О нет, он мог переходить из комнаты в комнату и даже выходить из дому во двор — но только в сопровождении стражей с такими кулачищами, что одного удара довольно было бы, чтобы расколоть голову Тютчева, как гнилой орешек. Может, конечно, и не расколоть, а только сплющить, однако ставить рискованные опыты он опасался, а потому вел себя покорно. Конечно, пленник непрестанно изыскивал пути к бегству, однако что тут можно изыскать, когда ты ни на минуту не остаешься один? Даже в нужник сопровождали его охранники. Даже в бане мылся он под стражею. Даже ночью, теша в зарешеченной опочивальне неистовую любовницу (и, чего греха таить, тешась сам, ибо Дарья обладала редкостной постельной привлекательностью и умела, умела‑таки разжигать в мужчинах негаснущий костер животной похоти!), он знал, что за дверью сидят охранники с пистолью и саблею. Знал он также, что, изнурив пленника до полного опустошения, Дарья может выйти из опочивальни и спешно совокупиться с этими охранниками либо с кем‑то еще из своих крепостных, с кем попало, а потом с другим и третьим, ибо утолить жар ее вожделения кому‑то одному было почти невозможно. Ее боялись, ее ненавидели — и вместе с тем не могли противиться ее неистощимым прихотям, ее свирепой, враз ужасающей и манящей похоти.

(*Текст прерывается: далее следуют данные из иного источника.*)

import Mathlib
import HarnessLib
import Summits.ValiantsHypothesis.ValiantsHypothesis.Theorems.MonotoneRestorationOrbitRestorationQPPerNotNarrow

/-!
# R1 (`OrbitRestorationLinearVolumeQP`, stmt-ValiantsHypothesis-18294): the polylog-treewidth floor

Route MonotoneRestoration, item R1 (the linear-volume re-target).  Its informal statement names as first sub-rungs
"patterns of polylog treewidth (trivial direction, DawarPagoSeppelt2025 §5)".  This file records that floor as a
theorem of the tree, with NO VP hypothesis, NO volume bound and NO dimension bound: if a family is, level by level,
ANY finite combination of homomorphism polynomials of bipartite multigraph patterns of treewidth `≤ (log₂ n + c)^c`,
then it has square-symmetric circuits of orbit size `≤ 2^((log₂ n + c + 3)^(c + 3))` — the conclusion of R1.

* `orbitRestoration_of_polylogTreewidth` — the floor (from K2 = `OrbitRestorationQPHomPolyClose.stub_homPoly_close`
  and K3 = `stub_close_orbit` through `qpOrbit_of_mem_narrowSpan`; the combination is a member of the narrow span).

So R1 is open exactly for pattern families of super-polylogarithmic treewidth (and, by
`…LinearVolumeQPPerExcluded.lean`, the permanent is not even in its hypothesis class).  Honest framing: the trivial
direction; R1, the crux and `VP ≠ VNP` are untouched. [cite: DawarPagoSeppelt2025, §5 (proof of Thm 5.3)]
-/

noncomputable section

open MvPolynomial

-- `Summit.ValiantsHypothesis.ValiantsHypothesis.…` is the tree's single-conjunct layout (Sub = Summit).
set_option linter.dupNamespace false

namespace Summit.ValiantsHypothesis.ValiantsHypothesis.Theorems

namespace PolylogTreewidthFloor

open Literature.Computability.AlgebraicComplexity OrbitRestorationQPHomPolyClose

/-- **The polylog-treewidth floor of R1**: a family that is, at every level `n`, a finite combination of homomorphism
polynomials of bipartite multigraph patterns of treewidth `≤ (log₂ n + c)^c` has square-symmetric circuits of orbit
size `≤ 2^((log₂ n + c + 3)^(c + 3))`. [cite: DawarPagoSeppelt2025, §5 (proof of Thm 5.3)] -/
theorem orbitRestoration_of_polylogTreewidth (f : (n : ℕ) → MvPolynomial (Fin n × Fin n) ℂ) (c : ℕ)
    (m : ℕ → ℕ) (a b : (n : ℕ) → Fin (m n) → ℕ)
    (E : (n : ℕ) → (i : Fin (m n)) → Multiset (Fin (a n i) × Fin (b n i))) (α : (n : ℕ) → Fin (m n) → ℂ)
    (htw : ∀ n i, Literature.Combinatorics.SimpleGraph.treewidth
        (SimpleGraph.fromRel fun u v : Fin (a n i) ⊕ Fin (b n i) =>
          ∃ e ∈ E n i, u = Sum.inl e.1 ∧ v = Sum.inr e.2) ≤ (Nat.log 2 n + c) ^ c)
    (hf : ∀ n, f n = ∑ i : Fin (m n), MvPolynomial.C (α n i) * homPoly (E n i) n ℂ) :
    ∀ n : ℕ, ∃ (G : Type) (_ : Fintype G) (C : LabelledArithCircuit ℂ (Fin n × Fin n) Unit G),
      C.IsSymmetric (Equiv.Perm (Fin n)) ∧ C.eval (C.output ()) = f n ∧
        C.orbitSize (Equiv.Perm (Fin n)) ≤ 2 ^ ((Nat.log 2 n + (c + 3)) ^ (c + 3)) := by
  refine qpOrbit_of_mem_narrowSpan f c fun n => ?_
  rw [hf n]
  refine Submodule.sum_mem _ fun i _ => ?_
  rw [← smul_eq_C_mul]
  exact Submodule.smul_mem _ _ (Submodule.subset_span ⟨a n i, b n i, E n i, htw n i, rfl⟩)

/-- The same in the family form of R1's conclusion (`∃ c', ∀ n, …`). [cite: DawarPagoSeppelt2025, §5 (proof of Thm 5.3)] -/
theorem orbitRestoration_of_polylogTreewidth' (f : (n : ℕ) → MvPolynomial (Fin n × Fin n) ℂ)
    (h : ∃ (c : ℕ) (m : ℕ → ℕ) (a b : (n : ℕ) → Fin (m n) → ℕ)
      (E : (n : ℕ) → (i : Fin (m n)) → Multiset (Fin (a n i) × Fin (b n i))) (α : (n : ℕ) → Fin (m n) → ℂ),
      (∀ n i, Literature.Combinatorics.SimpleGraph.treewidth
        (SimpleGraph.fromRel fun u v : Fin (a n i) ⊕ Fin (b n i) =>
          ∃ e ∈ E n i, u = Sum.inl e.1 ∧ v = Sum.inr e.2) ≤ (Nat.log 2 n + c) ^ c) ∧
      ∀ n, f n = ∑ i : Fin (m n), MvPolynomial.C (α n i) * homPoly (E n i) n ℂ) :
    ∃ c : ℕ, ∀ n : ℕ, ∃ (G : Type) (_ : Fintype G) (C : LabelledArithCircuit ℂ (Fin n × Fin n) Unit G),
      C.IsSymmetric (Equiv.Perm (Fin n)) ∧ C.eval (C.output ()) = f n ∧
        C.orbitSize (Equiv.Perm (Fin n)) ≤ 2 ^ ((Nat.log 2 n + c) ^ c) := by
  obtain ⟨c, m, a, b, E, α, htw, hf⟩ := h
  exact ⟨c + 3, orbitRestoration_of_polylogTreewidth f c m a b E α htw hf⟩

end PolylogTreewidthFloor

end Summit.ValiantsHypothesis.ValiantsHypothesis.Theorems

end
import Literature.NumberTheory.EllipticCurves.KatoAdditiveTwistedValueNeronIntegralityThree
import Literature.NumberTheory.EllipticCurves.GaussianLatticeHeckeLValue
import Summits.BirchSwinnertonDyer.BirchSwinnertonDyer.Theorems.InertBadSignedBranchesInertBadAtThreeManinOfKatoThree
import HarnessLib

/-!
# Sketch (crux idea `rubin-e1-inert-three`, ideator bsd-idea-18 g6, lens = transfer) for crux `InertBadAtThree`
# (stmt-BirchSwinnertonDyer-19225), line of record `bed_at_three` v5, stub `stub_katoFactThreePolar`

Nothing here proves BSD, the crux, the stub, or F-es-18. This file TYPES the transfer target of the idea and
KERNEL-CHECKS the reduction layer over existing declarations:

* `NeronIntegralThreePolarAt V` — F-es-18 (`kato_neron_isIntegral_twistedSymbolSum_of_additive_three_polar`)
  with the curve `V` FIXED (pointwise form; `katoFact_iff_forall` : the named fact is `∀ V, NeronIntegralThreePolarAt V`).
* `NeronIntegralThreeCMInert` (C⁺, the transfer target): the pointwise statement on the class the line actually
  consumes — globally minimal CM curves with `3` inert in the CM field and bad at `3` (all such have `h_K = 1`,
  `K ∈ {ℚ(i), ℚ(√−7), ℚ(√−19), ℚ(√−43), ℚ(√−67), ℚ(√−163)}`; bad ⟹ twisted at 3: the quartic cell `j = 1728`,
  Kodaira III/III*, and the quadratic `I₀*` cell); `NeronIntegralThreeQuartic` its `j = 1728` sub-cell.
* `PointwiseKatoShiftLever` (support S1): route ManinLocalTwoThree's lever `katoShiftTwistManinThree_of_katoFact`
  with the GLOBAL named fact replaced by the pointwise hypothesis at the curve in hand (the tree proof applies the
  fact exactly once, at `V = W`: `…KatoShiftLever.pint_charSum_div_three'` l. 173) — a mechanical refactor.
* `maninAtThree_of_pointwiseLever_of_cmFact` / `maninAtThreeQuartic_of_pointwiseLever_of_cmFact` (no sorry):
  S1 ∧ C⁺ ⟹ the line's Manin statements at 3 (bodies VERBATIM = `maninAtThree_of_katoFactThreePolar` /
  `maninAtThreeQuartic_of_katoFactThreePolar` of p620851), i.e. C⁺ replaces F-es-18 in `bed_at_three` v5.
The CM-side road to C⁺ (Rubin 1983 / Stevens 1989 (6.8)–(6.9) transferred from a ramified `p > 3` to the inert
`p = 3`; finite Eisenstein–Kronecker formula `GaussianLattice.thetaLFunction_one_eq_sum_kroneckerE₁`, PROVED in the
tree for `K = ℚ(i)`) is described in the idea card `Cruxes/InertBadAtThree/Ideas/rubin-e1-inert-three.md`.
-/

set_option autoImplicit false
set_option linter.dupNamespace false

noncomputable section

open scoped MatrixGroups ModularForm Classical

open CongruenceSubgroup WeierstrassCurve
  Literature.NumberTheory.EllipticCurves Literature.NumberTheory.EllipticCurves.Rank1Residual
  Literature.NumberTheory.EllipticCurves.ModularForms

namespace Summit.BirchSwinnertonDyer.BirchSwinnertonDyer.Cruxes.InertBadAtThree.RubinE1InertThree

open Summit.BirchSwinnertonDyer.Rank1Residual
open Summit.BirchSwinnertonDyer.BirchSwinnertonDyer.Theorems.InertBadSignedBranchesInertBadAtThreeManinOfKatoThree
  (nine_dvd_conductorNorm_of_hasCM_of_not_good)

/-- F-es-18 with the curve FIXED: for THIS globally minimal `V`, additive at `3` with `V[3]` irreducible, every
primitive `χ` mod `m`, `(m, 3N) = 1`, `χ ≠ 1`, `3 ∤ ord χ`, `χ(3) ∉ {1, −1}`: the symmetrised Birch–Manin twisted value
is `3`-integral against the NÉRON periods of `V` (body VERBATIM after the `V` binders of
`kato_neron_isIntegral_twistedSymbolSum_of_additive_three_polar`). -/
@[conjecture] def NeronIntegralThreePolarAt (V : WeierstrassCurve ℚ) [V.IsElliptic] [V.IsGloballyMinimal] : Prop :=
  ∀ {N : ℕ} [NeZero N]
    (f : CuspForm (Gamma0 N) 2) (_ : IsNewformOf V f)
    (_ : ¬ V.HasGoodReductionAtPrime 3) (_ : ¬ V.HasMultiplicativeReductionAtPrime 3)
    (_ : V.HasIrreducibleModPGaloisRep 3) (m : ℕ) [NeZero m] (_ : m.Coprime (3 * N))
    (χ : DirichletCharacter ℂ m) (_ : χ.IsPrimitive) (_ : χ ≠ 1) (_ : ¬ 3 ∣ orderOf χ)
    (_ : χ (3 : ZMod m) ≠ 1) (_ : χ (3 : ZMod m) ≠ -1) (ϖ : ℚ) (r : ℂ),
    (χ.Even → (ϖ : ℝ) * V.realPeriodRat = plusPeriod f →
      (∏ ℓ ∈ N.primeFactors with ¬ ℓ ^ 2 ∣ N,
          (((ℓ : ℂ) - (V.LFunction ℓ : ℂ) * χ (ℓ : ZMod m)) *
            ((ℓ : ℂ) - (V.LFunction ℓ : ℂ) * (χ (ℓ : ZMod m))⁻¹))) *
          twistedSymbolSum f χ = r * (plusPeriod f : ℂ) →
      ∃ s : ℕ, ¬ 3 ∣ s ∧ IsIntegral ℤ ((s : ℂ) * ϖ * r)) ∧
    (χ.Odd → (ϖ : ℝ) * V.imaginaryPeriodRat = minusPeriod f →
      (∏ ℓ ∈ N.primeFactors with ¬ ℓ ^ 2 ∣ N,
          (((ℓ : ℂ) - (V.LFunction ℓ : ℂ) * χ (ℓ : ZMod m)) *
            ((ℓ : ℂ) - (V.LFunction ℓ : ℂ) * (χ (ℓ : ZMod m))⁻¹))) *
          twistedSymbolSum f χ = r * (minusPeriod f : ℂ) * Complex.I →
      ∃ s : ℕ, ¬ 3 ∣ s ∧ IsIntegral ℤ ((s : ℂ) * ϖ * r))

/-- The named fact F-es-18 IS the conjunction of its pointwise instances (definitional). -/
theorem katoFact_iff_forall :
    kato_neron_isIntegral_twistedSymbolSum_of_additive_three_polar ↔
      ∀ (V : WeierstrassCurve ℚ) [V.IsElliptic] [V.IsGloballyMinimal], NeronIntegralThreePolarAt V :=
  Iff.rfl

/-- **C⁺ (transfer target of the idea).** F-es-18's conclusion on exactly the class line `bed_at_three` consumes:
globally minimal CM curves with `3` inert in the CM field and bad (hence additive) at `3`. To be proved on the CM
side (Hecke `L`-values of the class-number-one CM field, Eisenstein–Kronecker numbers at division points of order
divisible by the inert `3`; card `rubin-e1-inert-three`), not from Kato's Euler system. -/
@[conjecture] def NeronIntegralThreeCMInert : Prop :=
  ∀ (V : WeierstrassCurve ℚ) [V.IsElliptic] [V.IsGloballyMinimal],
    V.HasCM → CMInert V 3 → ¬ Good V 3 → NeronIntegralThreePolarAt V

/-- **C⁺ on the quartic sub-cell** `j = 1728` (CM by `ℤ[i]`; bad at `3` = the quartic twists `y² = x³ − Dx`, `3 ∣ D`,
Kodaira III / III* / I₀* at `3`), where the tree's PROVED finite formula
`GaussianLattice.thetaLFunction_one_eq_sum_kroneckerE₁` (Rubin LNM 1716 Prop. 7.15 at `k = 1`, `K = ℚ(i)`) applies. -/
@[conjecture] def NeronIntegralThreeQuartic : Prop :=
  ∀ (V : WeierstrassCurve ℚ) [V.IsElliptic] [V.IsGloballyMinimal],
    V.j = 1728 → ¬ V.HasGoodReductionAtPrime 3 → NeronIntegralThreePolarAt V

/-- **Support S1: the POINTWISE Kato shift lever** — `Rank1Residual.ManinAdditive.KatoShiftTwistManinThree` with the
pointwise Néron-integrality of THE curve `W` as an extra hypothesis (refactor of
`Theorems.ManinLocalTwoThree.katoShiftTwistManinThree_of_katoFact`, whose proof uses the global fact only at `V = W`,
`…KatoShiftLever.pint_charSum_div_three'`; generation input = tree theorem `shiftClassGenerationThree_holds`). -/
@[conjecture] def PointwiseKatoShiftLever : Prop :=
  ∀ (W : WeierstrassCurve ℚ) [W.IsElliptic] [W.IsGloballyMinimal] {N : ℕ} [NeZero N]
    (D : ModularParametrizationData W N),
    NeronIntegralThreePolarAt W →
    (∀ z ∈ D.L.lattice, ∃ w ∈ periodLattice D.f, z = D.c * w) → 3 ^ 2 ∣ N →
    W.HasIrreducibleModPGaloisRep 3 → ¬ (3 : ℤ) ∣ D.c

/-- S1 is implied by the global fact (sanity: the pointwise lever is not stronger than what the tree already derives
from F-es-18 — given F-es-18 its extra hypothesis is free). -/
theorem pointwiseKatoShiftLever_of_katoFact
    (hK : kato_neron_isIntegral_twistedSymbolSum_of_additive_three_polar) : PointwiseKatoShiftLever := by
  intro W _ _ N _ D _ hopt h9 hirr
  exact Summit.BirchSwinnertonDyer.BirchSwinnertonDyer.Theorems.ManinLocalTwoThree.katoShiftTwistManinThree_of_katoFact
    hK W D hopt h9 hirr

/-- **`3 ∤ c(D)` per curve from S1 ∧ C⁺** (cf. `not_three_dvd_c_of_katoFactThreePolar_of_cmInert`, with F-es-18
replaced by its CM-inert instances). -/
theorem not_three_dvd_c_of_pointwiseLever_of_cmFact (hL : PointwiseKatoShiftLever) (hC : NeronIntegralThreeCMInert)
    (W : WeierstrassCurve ℚ) [W.IsElliptic] [W.IsGloballyMinimal] [NeZero (W.conductorNorm ℤ)]
    (D : ModularParametrizationData W (W.conductorNorm ℤ))
    (hopt : ∀ z ∈ D.L.lattice, ∃ w ∈ periodLattice D.f, z = D.c * w)
    (hCM : W.HasCM) (hin : CMInert W 3) (hbad : ¬ Good W 3) : ¬ (3 : ℤ) ∣ D.c :=
  hL W D (hC W hCM hin hbad) hopt (nine_dvd_conductorNorm_of_hasCM_of_not_good W hCM hbad)
    (X12.irr_of_cmInert W 3 (by norm_num) hin)

/-- **Line `bed_at_three`'s Manin input `ManinAtThree` (body VERBATIM = `maninAtThree_of_katoFactThreePolar`) from
S1 ∧ C⁺** — no Kato fact, no Kodaira split. -/
theorem maninAtThree_of_pointwiseLever_of_cmFact (hL : PointwiseKatoShiftLever) (hC : NeronIntegralThreeCMInert) :
    ∀ (W : WeierstrassCurve ℚ) [W.IsElliptic] [W.IsGloballyMinimal] [NeZero (W.conductorNorm ℤ)]
      (p : ℕ) [Fact p.Prime]
      (D : Literature.NumberTheory.EllipticCurves.ModularForms.ModularParametrizationData W
        (W.conductorNorm ℤ)),
      W.HasCM → W.analyticRank = 1 → p = 3 →
      Literature.NumberTheory.EllipticCurves.Rank1Residual.CMInert W p →
      ¬ Literature.NumberTheory.EllipticCurves.Rank1Residual.Good W p →
      (∀ z ∈ D.L.lattice, ∃ w ∈ Literature.NumberTheory.EllipticCurves.ModularForms.periodLattice D.f,
        z = D.c * w) → ¬ (p : ℤ) ∣ D.c := by
  intro W _ _ _ p _ D hCM _ h3 hin hbad hopt
  subst h3
  exact not_three_dvd_c_of_pointwiseLever_of_cmFact hL hC W D hopt hCM hin hbad

/-- **The registered v3 stub statement `ManinAtThreeQuartic` (body VERBATIM = `maninAtThreeQuartic_of_katoFactThreePolar`)
from S1 ∧ C⁺.** -/
theorem maninAtThreeQuartic_of_pointwiseLever_of_cmFact (hL : PointwiseKatoShiftLever)
    (hC : NeronIntegralThreeCMInert) :
    ∀ (W : WeierstrassCurve ℚ) [W.IsElliptic] [W.IsGloballyMinimal] [NeZero (W.conductorNorm ℤ)] (p : ℕ)
      [Fact p.Prime] (D : Literature.NumberTheory.EllipticCurves.ModularForms.ModularParametrizationData W
        (W.conductorNorm ℤ)) (v : IsDedekindDomain.HeightOneSpectrum ℤ),
      Rat.HeightOneSpectrum.natGenerator v = p → W.HasCM → W.analyticRank = 1 → p = 3 →
      Literature.NumberTheory.EllipticCurves.Rank1Residual.CMInert W p →
      ¬ Literature.NumberTheory.EllipticCurves.Rank1Residual.Good W p →
      (∀ z ∈ D.L.lattice, ∃ w ∈ Literature.NumberTheory.EllipticCurves.ModularForms.periodLattice D.f,
        z = D.c * w) →
      (W.j = 1728 ∧ (W.kodairaSymbolAt v = Literature.NumberTheory.DiophantineGeometry.KodairaSymbol.III ∨
        W.kodairaSymbolAt v = Literature.NumberTheory.DiophantineGeometry.KodairaSymbol.IIIstar)) →
      ¬ (p : ℤ) ∣ D.c := by
  intro W _ _ _ p _ D v _ hCM hr h3 hin hbad hopt _
  exact maninAtThree_of_pointwiseLever_of_cmFact hL hC W p D hCM hr h3 hin hbad hopt

/-! ## The CM-side engine already in the tree (`K = ℚ(i)`): the finite Eisenstein–Kronecker formula -/

#check @Literature.NumberTheory.EllipticCurves.GaussianLattice.thetaLFunction_one_eq_sum_kroneckerE₁

end Summit.BirchSwinnertonDyer.BirchSwinnertonDyer.Cruxes.InertBadAtThree.RubinE1InertThree

end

Все это Тютчев в полной мере испытал на себе. И порою отвращение к такой животной, почти звериной жизни, которую он вел по вине самовластной помещицы Дарьи Салтыковой, рождало в нем даже мысли о самоубийстве. Конечно, он боялся греха, но еще больше боялся он, что однажды заездит его Дарья, словно ослабевшего жеребца, заездит — и велит своим преданным слугам пристрелить либо придушить. И бросят его тело в лесу, утопят в болотине, как, по изредка долетавшим до него обрывкам разговоров, поступала Дарья со своими жертвами.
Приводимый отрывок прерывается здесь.